--- START ---

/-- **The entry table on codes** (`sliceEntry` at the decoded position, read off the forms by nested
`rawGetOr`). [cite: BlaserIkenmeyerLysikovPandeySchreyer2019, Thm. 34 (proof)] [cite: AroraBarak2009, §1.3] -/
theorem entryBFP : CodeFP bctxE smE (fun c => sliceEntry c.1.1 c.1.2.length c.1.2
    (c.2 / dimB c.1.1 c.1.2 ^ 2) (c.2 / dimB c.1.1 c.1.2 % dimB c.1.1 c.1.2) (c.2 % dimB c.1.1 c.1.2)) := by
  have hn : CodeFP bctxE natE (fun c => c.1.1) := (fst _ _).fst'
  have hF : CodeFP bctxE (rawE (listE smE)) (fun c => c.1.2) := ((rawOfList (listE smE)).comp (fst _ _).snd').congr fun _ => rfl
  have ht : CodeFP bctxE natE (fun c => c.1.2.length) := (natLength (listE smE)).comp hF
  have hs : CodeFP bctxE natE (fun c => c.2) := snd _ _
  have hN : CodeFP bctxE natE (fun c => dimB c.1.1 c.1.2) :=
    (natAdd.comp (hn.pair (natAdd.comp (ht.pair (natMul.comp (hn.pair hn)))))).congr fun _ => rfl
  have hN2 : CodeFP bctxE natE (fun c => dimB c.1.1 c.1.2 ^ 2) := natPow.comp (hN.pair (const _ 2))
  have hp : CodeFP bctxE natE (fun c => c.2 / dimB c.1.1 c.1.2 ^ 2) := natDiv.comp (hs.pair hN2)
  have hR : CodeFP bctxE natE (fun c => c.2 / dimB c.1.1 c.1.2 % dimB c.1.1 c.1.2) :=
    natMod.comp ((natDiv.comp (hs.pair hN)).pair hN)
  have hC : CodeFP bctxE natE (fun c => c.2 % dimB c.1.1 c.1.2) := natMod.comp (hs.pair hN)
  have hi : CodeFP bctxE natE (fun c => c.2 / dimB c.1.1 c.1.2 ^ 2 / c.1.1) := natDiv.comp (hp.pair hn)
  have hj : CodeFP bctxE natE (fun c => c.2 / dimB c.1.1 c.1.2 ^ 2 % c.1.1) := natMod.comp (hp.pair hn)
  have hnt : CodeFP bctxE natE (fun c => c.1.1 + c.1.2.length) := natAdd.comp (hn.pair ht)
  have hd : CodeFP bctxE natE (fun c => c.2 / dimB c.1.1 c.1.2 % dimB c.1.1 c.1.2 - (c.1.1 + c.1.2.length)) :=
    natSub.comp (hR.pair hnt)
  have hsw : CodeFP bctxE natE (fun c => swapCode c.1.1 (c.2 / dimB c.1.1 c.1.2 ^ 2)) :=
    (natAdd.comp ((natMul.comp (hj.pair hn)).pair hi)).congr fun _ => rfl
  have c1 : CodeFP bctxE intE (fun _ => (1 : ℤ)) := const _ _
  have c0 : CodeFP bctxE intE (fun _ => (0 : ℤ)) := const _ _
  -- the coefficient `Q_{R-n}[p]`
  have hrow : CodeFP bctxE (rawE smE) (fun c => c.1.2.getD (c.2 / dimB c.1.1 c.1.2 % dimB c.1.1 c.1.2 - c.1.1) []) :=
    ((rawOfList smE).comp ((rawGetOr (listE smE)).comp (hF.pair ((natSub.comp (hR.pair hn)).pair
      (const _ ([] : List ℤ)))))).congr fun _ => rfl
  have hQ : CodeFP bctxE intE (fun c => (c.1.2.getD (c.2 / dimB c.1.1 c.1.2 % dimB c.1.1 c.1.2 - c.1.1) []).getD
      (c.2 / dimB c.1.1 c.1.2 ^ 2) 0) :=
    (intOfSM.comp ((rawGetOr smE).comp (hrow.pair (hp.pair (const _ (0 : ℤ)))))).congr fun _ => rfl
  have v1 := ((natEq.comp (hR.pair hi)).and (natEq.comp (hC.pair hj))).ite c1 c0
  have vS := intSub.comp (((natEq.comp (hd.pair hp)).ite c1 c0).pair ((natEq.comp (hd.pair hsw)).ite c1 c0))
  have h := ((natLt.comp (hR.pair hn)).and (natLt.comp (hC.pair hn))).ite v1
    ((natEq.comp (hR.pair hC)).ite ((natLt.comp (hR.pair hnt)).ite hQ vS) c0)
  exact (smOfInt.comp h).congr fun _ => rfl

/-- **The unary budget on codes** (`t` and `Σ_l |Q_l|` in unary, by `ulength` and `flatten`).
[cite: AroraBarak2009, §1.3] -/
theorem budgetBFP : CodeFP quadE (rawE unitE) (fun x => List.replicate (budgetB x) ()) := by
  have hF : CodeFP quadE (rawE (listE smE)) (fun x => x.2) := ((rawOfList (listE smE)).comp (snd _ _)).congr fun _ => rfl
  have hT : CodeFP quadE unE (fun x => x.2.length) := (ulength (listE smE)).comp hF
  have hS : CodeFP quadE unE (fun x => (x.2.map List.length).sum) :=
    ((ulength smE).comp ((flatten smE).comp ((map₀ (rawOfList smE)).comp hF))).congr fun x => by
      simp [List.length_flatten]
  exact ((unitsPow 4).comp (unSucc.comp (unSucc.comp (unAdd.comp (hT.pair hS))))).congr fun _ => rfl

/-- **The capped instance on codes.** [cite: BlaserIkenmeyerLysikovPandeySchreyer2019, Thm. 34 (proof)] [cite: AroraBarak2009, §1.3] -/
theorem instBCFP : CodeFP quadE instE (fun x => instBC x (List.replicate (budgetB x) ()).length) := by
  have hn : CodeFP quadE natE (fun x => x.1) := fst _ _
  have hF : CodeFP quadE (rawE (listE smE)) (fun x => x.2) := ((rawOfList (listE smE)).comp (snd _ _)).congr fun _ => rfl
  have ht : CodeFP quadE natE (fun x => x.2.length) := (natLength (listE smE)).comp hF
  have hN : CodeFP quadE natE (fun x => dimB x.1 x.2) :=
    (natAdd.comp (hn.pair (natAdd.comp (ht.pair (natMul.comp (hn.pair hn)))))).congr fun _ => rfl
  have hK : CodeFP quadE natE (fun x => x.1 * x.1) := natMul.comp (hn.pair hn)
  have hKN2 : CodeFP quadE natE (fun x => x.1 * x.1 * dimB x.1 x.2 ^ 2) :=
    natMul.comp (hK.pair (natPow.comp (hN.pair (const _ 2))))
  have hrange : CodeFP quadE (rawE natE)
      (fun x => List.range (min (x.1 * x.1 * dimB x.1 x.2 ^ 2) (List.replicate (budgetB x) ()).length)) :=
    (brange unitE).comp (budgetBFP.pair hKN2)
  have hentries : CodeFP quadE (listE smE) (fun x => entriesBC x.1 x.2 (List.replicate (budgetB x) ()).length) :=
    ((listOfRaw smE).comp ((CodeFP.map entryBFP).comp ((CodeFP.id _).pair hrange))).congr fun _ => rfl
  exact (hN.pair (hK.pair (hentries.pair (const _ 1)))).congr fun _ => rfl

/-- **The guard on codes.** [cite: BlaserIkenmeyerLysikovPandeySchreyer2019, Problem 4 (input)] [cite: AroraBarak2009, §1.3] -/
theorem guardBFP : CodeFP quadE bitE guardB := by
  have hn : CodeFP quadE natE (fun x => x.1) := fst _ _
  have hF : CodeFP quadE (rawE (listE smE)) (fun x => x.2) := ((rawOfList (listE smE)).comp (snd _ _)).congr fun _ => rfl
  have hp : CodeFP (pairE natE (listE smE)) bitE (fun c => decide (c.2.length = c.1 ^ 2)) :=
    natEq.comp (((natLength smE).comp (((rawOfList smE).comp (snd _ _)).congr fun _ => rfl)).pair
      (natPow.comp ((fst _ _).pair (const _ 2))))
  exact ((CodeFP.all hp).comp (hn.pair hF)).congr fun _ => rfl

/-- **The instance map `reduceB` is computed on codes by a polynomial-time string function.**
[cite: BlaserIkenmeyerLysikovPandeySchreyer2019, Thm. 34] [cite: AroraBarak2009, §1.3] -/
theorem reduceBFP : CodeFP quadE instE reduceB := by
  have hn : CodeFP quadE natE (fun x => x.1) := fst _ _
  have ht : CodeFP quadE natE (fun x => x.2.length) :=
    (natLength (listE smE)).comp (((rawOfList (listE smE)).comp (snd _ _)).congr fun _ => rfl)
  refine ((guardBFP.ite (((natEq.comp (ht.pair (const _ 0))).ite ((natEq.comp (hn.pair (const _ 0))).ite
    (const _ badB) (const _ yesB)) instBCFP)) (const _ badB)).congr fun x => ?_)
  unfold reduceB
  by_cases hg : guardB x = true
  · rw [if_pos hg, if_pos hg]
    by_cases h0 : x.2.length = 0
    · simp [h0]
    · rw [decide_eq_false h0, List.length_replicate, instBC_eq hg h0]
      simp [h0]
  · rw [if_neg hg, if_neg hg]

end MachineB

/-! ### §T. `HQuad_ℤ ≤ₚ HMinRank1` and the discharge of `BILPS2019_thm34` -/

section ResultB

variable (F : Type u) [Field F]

--- END ---

• _GOAL OF THE EXERCISE_
Reproduce verbatim only the segment of the listing bounded by the line containing "have hd : CodeFP" and the line containing "exact (smOfInt.comp h).congr fun _ => rfl", with both boundary lines included.

• _TASK SOLUTION_
  have hd : CodeFP bctxE natE (fun c => c.2 / dimB c.1.1 c.1.2 % dimB c.1.1 c.1.2 - (c.1.1 + c.1.2.length)) :=
    natSub.comp (hR.pair hnt)
  have hsw : CodeFP bctxE natE (fun c => swapCode c.1.1 (c.2 / dimB c.1.1 c.1.2 ^ 2)) :=
    (natAdd.comp ((natMul.comp (hj.pair hn)).pair hi)).congr fun _ => rfl
  have c1 : CodeFP bctxE intE (fun _ => (1 : ℤ)) := const _ _
  have c0 : CodeFP bctxE intE (fun _ => (0 : ℤ)) := const _ _
  -- the coefficient `Q_{R-n}[p]`
  have hrow : CodeFP bctxE (rawE smE) (fun c => c.1.2.getD (c.2 / dimB c.1.1 c.1.2 % dimB c.1.1 c.1.2 - c.1.1) []) :=
    ((rawOfList smE).comp ((rawGetOr (listE smE)).comp (hF.pair ((natSub.comp (hR.pair hn)).pair
      (const _ ([] : List ℤ)))))).congr fun _ => rfl
  have hQ : CodeFP bctxE intE (fun c => (c.1.2.getD (c.2 / dimB c.1.1 c.1.2 % dimB c.1.1 c.1.2 - c.1.1) []).getD
      (c.2 / dimB c.1.1 c.1.2 ^ 2) 0) :=
    (intOfSM.comp ((rawGetOr smE).comp (hrow.pair (hp.pair (const _ (0 : ℤ)))))).congr fun _ => rfl
  have v1 := ((natEq.comp (hR.pair hi)).and (natEq.comp (hC.pair hj))).ite c1 c0
  have vS := intSub.comp (((natEq.comp (hd.pair hp)).ite c1 c0).pair ((natEq.comp (hd.pair hsw)).ite c1 c0))
  have h := ((natLt.comp (hR.pair hn)).and (natLt.comp (hC.pair hn))).ite v1
    ((natEq.comp (hR.pair hC)).ite ((natLt.comp (hR.pair hnt)).ite hQ vS) c0)
  exact (smOfInt.comp h).congr fun _ => rfl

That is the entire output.